Give back, word for word, the lines in the listing below from the one holding "exact (Fintype.prod_equiv (Equiv.addRight" down to the one holding "rotor rung: FIN", both ends included.
------------------------------------------------------------------------
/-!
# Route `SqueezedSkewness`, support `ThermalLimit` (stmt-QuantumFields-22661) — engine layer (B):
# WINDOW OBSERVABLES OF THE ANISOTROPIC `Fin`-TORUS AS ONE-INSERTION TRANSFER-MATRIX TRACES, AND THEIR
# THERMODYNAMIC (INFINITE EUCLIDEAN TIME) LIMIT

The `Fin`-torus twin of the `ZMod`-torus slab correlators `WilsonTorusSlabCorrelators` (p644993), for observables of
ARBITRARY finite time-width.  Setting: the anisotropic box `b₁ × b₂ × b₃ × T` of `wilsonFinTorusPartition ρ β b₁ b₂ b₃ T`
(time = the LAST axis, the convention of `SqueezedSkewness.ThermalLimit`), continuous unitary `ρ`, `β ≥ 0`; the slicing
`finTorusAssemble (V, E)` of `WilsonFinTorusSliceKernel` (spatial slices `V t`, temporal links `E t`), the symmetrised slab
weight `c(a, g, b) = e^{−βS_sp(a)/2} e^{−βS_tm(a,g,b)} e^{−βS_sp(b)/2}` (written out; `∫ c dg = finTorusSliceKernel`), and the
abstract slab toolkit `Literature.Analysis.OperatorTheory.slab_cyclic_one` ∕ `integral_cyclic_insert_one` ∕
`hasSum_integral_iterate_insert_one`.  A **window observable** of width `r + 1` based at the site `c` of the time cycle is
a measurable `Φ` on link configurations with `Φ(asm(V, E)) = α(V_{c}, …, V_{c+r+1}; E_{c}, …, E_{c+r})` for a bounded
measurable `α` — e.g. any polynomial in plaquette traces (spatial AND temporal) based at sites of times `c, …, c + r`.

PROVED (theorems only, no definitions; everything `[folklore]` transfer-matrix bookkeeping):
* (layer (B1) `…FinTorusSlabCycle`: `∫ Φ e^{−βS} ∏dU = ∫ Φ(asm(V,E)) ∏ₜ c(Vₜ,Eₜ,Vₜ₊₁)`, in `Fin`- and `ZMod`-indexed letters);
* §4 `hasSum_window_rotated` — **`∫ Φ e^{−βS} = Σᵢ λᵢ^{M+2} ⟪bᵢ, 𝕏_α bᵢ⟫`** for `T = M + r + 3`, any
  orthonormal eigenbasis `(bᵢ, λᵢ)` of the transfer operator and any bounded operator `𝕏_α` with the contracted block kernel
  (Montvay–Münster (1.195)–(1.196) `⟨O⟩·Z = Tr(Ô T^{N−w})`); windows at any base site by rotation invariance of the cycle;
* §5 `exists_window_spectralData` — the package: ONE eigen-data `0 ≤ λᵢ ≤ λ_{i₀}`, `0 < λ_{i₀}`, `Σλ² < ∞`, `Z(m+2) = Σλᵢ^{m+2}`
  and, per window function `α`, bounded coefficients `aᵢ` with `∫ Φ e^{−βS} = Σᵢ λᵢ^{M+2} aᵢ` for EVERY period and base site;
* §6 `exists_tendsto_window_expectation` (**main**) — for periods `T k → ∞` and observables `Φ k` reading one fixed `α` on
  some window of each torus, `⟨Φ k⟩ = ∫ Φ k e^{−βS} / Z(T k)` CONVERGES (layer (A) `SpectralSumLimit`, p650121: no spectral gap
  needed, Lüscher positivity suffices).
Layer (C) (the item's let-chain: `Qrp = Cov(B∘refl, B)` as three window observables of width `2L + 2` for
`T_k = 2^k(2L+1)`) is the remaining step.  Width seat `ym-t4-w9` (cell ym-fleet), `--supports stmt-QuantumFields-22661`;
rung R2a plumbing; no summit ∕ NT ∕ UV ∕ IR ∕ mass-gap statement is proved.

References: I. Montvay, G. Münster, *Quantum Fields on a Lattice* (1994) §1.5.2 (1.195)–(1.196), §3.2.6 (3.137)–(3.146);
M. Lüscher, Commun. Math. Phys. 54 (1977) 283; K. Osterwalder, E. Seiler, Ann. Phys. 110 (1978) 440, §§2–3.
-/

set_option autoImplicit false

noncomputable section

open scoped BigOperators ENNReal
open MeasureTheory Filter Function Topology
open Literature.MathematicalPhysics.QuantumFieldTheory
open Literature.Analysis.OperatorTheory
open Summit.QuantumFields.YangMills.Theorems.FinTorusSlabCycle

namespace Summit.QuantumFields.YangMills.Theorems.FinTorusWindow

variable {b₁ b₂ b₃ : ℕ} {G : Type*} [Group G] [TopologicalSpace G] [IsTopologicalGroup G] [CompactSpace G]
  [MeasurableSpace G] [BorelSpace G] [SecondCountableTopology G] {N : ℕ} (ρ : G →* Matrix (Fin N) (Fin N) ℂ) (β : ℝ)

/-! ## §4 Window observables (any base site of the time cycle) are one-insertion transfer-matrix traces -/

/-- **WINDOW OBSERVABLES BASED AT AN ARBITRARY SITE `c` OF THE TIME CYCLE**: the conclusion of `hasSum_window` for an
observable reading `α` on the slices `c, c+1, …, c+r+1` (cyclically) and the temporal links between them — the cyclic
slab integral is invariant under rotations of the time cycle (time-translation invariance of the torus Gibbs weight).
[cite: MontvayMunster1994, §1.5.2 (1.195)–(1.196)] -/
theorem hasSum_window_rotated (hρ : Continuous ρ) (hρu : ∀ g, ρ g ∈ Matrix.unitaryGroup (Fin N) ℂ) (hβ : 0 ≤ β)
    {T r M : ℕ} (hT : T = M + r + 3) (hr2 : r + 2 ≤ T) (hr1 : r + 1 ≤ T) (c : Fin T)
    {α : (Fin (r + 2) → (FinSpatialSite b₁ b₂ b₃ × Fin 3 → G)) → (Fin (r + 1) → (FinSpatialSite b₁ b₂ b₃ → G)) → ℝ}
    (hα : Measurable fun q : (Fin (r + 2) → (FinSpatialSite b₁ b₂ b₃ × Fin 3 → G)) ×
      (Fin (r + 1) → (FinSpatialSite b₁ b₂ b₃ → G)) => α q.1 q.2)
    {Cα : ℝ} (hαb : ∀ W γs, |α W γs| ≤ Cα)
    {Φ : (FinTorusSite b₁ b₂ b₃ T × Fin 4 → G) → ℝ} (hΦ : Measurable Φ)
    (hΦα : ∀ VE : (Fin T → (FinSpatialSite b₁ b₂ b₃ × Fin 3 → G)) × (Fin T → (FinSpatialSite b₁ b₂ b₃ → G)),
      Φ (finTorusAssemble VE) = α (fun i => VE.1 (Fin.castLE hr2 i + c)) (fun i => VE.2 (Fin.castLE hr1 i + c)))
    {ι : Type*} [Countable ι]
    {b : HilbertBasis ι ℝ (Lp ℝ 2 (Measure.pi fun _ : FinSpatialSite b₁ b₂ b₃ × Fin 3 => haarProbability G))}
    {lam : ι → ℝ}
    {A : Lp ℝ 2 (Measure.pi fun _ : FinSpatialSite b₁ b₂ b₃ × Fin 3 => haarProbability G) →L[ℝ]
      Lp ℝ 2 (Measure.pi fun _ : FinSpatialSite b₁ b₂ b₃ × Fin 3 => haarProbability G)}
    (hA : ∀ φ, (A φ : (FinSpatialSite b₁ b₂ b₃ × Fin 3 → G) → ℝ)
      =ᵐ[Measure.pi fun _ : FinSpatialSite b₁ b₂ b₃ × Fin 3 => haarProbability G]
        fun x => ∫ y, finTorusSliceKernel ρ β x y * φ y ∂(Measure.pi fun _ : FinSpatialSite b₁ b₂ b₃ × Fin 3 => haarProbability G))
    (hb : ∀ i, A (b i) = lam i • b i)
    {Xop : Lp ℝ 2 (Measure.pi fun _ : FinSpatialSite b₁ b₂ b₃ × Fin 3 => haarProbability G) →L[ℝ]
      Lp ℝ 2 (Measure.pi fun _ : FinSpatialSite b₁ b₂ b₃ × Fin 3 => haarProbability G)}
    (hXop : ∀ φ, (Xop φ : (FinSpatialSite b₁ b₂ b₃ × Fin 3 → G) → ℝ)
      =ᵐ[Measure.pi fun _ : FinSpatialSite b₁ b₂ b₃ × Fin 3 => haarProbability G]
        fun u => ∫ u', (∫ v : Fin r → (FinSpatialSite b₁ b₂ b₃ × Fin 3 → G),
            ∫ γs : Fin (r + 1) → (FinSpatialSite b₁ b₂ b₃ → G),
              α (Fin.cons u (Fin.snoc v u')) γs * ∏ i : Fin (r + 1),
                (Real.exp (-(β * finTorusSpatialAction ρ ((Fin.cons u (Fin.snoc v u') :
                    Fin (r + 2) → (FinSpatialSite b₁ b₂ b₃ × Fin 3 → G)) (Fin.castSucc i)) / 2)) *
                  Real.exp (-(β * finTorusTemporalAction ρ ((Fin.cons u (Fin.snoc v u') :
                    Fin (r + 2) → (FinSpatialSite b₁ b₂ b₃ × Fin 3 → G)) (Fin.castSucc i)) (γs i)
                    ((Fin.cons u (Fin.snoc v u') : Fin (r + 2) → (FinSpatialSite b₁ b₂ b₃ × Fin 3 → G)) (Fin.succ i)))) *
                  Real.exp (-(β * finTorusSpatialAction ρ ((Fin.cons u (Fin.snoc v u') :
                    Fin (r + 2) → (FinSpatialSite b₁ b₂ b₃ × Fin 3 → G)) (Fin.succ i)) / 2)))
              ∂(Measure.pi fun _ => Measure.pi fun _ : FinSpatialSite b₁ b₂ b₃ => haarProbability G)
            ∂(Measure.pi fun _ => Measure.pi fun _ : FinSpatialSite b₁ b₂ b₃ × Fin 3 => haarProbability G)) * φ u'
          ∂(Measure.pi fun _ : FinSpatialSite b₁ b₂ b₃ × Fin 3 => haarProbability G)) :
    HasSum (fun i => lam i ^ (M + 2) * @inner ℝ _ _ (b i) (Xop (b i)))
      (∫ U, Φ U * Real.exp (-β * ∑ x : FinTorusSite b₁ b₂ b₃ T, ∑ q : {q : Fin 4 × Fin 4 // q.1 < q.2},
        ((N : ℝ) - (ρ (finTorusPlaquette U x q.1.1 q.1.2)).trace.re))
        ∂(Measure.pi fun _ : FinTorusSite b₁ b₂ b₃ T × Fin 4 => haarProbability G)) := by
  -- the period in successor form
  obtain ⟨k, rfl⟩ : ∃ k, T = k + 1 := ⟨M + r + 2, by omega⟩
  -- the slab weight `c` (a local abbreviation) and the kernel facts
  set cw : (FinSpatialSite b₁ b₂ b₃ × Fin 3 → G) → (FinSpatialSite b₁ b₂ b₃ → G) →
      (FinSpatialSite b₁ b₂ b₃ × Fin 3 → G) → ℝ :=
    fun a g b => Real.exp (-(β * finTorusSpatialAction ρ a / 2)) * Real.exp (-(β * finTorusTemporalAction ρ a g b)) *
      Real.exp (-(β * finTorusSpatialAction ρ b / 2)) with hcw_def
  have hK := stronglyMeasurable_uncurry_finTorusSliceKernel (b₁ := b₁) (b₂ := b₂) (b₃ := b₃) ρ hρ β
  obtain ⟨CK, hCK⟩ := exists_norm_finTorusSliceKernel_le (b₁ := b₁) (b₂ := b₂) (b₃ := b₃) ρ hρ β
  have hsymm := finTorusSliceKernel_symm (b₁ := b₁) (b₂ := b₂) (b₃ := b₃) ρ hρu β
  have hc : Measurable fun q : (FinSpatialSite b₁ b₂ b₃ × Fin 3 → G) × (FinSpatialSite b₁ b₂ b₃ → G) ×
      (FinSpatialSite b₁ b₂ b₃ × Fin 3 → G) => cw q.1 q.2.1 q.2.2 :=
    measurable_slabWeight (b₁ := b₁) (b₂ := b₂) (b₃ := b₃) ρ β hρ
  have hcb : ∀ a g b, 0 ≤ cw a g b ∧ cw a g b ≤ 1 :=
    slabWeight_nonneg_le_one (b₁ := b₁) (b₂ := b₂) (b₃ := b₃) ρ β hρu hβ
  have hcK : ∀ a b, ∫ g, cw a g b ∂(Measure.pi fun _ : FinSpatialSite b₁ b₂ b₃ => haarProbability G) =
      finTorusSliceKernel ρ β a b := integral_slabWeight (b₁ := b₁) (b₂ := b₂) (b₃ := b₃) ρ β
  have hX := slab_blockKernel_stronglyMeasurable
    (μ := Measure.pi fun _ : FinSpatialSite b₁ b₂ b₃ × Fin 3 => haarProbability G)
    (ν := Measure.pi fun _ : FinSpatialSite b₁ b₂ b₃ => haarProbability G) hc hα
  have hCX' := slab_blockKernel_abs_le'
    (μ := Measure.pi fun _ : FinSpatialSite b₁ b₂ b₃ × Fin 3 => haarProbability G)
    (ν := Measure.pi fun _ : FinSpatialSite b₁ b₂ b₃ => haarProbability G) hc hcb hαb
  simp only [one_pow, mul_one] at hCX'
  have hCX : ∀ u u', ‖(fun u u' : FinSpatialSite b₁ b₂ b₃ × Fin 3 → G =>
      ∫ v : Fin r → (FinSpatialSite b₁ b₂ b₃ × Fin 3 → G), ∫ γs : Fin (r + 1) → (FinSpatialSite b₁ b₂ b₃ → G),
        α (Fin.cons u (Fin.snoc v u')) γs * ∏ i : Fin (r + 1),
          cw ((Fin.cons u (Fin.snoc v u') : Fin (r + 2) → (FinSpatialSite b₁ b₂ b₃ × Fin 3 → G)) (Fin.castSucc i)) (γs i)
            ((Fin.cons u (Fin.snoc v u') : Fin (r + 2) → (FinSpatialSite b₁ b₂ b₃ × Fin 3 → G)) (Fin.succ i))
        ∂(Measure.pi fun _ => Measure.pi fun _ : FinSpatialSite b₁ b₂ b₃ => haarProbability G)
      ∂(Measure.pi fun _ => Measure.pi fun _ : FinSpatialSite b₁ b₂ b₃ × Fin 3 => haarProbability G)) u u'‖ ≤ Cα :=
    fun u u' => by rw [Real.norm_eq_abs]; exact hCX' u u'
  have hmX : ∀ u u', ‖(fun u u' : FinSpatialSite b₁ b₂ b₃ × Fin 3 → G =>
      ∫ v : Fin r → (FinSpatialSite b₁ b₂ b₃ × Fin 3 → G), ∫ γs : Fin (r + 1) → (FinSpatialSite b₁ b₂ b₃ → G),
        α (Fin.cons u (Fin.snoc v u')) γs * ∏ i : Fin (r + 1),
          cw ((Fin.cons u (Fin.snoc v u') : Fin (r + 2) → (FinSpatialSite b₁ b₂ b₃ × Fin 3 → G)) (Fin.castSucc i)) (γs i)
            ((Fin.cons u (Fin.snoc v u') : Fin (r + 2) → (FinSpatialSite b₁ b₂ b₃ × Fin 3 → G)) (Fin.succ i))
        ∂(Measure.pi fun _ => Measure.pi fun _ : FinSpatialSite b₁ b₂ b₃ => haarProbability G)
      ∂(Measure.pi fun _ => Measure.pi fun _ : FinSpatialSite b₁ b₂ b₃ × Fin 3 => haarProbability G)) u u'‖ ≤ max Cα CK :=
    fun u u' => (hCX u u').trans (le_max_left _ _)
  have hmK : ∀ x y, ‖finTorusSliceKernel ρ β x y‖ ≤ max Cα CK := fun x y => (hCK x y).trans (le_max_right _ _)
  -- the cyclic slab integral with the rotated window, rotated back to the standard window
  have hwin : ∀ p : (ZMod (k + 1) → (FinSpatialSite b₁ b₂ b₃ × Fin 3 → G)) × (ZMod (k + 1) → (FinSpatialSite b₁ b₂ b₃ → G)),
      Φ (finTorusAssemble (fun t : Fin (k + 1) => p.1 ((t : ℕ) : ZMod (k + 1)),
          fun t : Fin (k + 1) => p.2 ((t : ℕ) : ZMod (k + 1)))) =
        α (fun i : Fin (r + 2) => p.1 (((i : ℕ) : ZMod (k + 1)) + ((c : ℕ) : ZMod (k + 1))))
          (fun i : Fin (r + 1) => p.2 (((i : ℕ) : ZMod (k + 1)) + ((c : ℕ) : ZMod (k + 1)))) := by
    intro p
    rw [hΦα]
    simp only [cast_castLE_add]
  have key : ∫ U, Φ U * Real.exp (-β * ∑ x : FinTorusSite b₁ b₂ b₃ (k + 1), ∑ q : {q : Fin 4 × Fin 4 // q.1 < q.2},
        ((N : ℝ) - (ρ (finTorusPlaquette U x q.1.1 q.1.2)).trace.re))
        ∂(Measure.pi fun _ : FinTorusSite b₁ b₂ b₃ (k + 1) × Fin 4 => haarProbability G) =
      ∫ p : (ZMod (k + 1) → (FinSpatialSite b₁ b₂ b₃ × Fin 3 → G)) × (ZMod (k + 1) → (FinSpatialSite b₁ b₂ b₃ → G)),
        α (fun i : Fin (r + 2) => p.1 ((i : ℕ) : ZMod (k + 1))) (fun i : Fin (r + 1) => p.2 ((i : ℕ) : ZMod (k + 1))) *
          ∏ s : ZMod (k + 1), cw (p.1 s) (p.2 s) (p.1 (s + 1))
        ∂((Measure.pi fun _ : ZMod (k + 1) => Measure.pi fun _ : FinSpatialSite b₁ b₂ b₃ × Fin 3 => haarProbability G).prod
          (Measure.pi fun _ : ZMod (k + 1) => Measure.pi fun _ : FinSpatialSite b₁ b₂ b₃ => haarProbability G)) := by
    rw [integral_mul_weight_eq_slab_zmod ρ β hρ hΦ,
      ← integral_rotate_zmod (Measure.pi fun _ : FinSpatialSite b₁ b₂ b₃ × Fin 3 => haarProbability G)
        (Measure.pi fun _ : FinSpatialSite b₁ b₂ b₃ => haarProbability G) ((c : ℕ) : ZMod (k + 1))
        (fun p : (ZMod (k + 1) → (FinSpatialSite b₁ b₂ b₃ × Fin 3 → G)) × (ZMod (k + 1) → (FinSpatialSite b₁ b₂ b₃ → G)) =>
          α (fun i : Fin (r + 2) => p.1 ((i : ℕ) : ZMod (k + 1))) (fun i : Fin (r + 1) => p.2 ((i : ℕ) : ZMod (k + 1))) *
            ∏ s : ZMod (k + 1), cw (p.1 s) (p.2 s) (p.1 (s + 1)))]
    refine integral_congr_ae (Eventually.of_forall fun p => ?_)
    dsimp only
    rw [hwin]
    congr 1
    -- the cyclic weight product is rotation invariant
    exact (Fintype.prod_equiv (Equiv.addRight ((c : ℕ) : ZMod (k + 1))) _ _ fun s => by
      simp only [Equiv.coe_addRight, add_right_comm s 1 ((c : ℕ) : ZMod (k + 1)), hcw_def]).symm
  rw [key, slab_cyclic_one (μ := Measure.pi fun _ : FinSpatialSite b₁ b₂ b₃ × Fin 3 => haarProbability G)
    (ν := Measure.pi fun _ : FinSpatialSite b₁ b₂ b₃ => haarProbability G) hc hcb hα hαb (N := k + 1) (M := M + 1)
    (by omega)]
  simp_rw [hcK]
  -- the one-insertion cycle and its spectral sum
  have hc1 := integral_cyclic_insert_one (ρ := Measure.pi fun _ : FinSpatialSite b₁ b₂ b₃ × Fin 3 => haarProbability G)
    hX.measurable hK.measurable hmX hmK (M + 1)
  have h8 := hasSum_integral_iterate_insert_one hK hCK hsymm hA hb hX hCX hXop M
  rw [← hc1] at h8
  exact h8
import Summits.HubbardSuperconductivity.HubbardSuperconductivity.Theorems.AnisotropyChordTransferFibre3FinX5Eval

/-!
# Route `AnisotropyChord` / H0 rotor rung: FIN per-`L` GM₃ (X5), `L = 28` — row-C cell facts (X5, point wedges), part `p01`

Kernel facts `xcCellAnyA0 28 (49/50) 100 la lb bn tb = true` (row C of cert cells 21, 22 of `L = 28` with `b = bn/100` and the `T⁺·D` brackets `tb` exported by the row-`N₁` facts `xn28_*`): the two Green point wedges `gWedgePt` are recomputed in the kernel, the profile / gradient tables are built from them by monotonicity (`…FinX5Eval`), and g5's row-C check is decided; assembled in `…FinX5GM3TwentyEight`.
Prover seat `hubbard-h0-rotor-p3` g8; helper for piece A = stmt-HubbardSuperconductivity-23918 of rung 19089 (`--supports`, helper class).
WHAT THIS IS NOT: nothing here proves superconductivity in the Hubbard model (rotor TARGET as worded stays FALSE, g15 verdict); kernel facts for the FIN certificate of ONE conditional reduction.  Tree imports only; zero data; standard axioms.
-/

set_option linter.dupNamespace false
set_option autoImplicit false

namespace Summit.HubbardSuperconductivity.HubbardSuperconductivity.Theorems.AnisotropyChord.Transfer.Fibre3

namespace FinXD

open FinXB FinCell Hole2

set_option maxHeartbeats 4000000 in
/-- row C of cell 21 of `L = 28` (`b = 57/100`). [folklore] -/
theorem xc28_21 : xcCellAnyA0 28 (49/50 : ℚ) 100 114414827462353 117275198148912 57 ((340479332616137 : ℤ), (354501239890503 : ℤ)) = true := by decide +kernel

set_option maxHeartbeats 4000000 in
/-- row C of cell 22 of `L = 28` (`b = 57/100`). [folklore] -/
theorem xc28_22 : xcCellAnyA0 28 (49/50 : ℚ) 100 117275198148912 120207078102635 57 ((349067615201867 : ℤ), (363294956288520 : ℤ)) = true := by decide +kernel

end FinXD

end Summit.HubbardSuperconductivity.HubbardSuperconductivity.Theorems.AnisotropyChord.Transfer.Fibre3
------------------------------------------------------------------------
> _Written solution_:
    exact (Fintype.prod_equiv (Equiv.addRight ((c : ℕ) : ZMod (k + 1))) _ _ fun s => by
      simp only [Equiv.coe_addRight, add_right_comm s 1 ((c : ℕ) : ZMod (k + 1)), hcw_def]).symm
  rw [key, slab_cyclic_one (μ := Measure.pi fun _ : FinSpatialSite b₁ b₂ b₃ × Fin 3 => haarProbability G)
    (ν := Measure.pi fun _ : FinSpatialSite b₁ b₂ b₃ => haarProbability G) hc hcb hα hαb (N := k + 1) (M := M + 1)
    (by omega)]
  simp_rw [hcK]
  -- the one-insertion cycle and its spectral sum
  have hc1 := integral_cyclic_insert_one (ρ := Measure.pi fun _ : FinSpatialSite b₁ b₂ b₃ × Fin 3 => haarProbability G)
    hX.measurable hK.measurable hmX hmK (M + 1)
  have h8 := hasSum_integral_iterate_insert_one hK hCK hsymm hA hb hX hCX hXop M
  rw [← hc1] at h8
  exact h8
import Summits.HubbardSuperconductivity.HubbardSuperconductivity.Theorems.AnisotropyChordTransferFibre3FinX5Eval

/-!
# Route `AnisotropyChord` / H0 rotor rung: FIN per-`L` GM₃ (X5), `L = 28` — row-C cell facts (X5, point wedges), part `p01`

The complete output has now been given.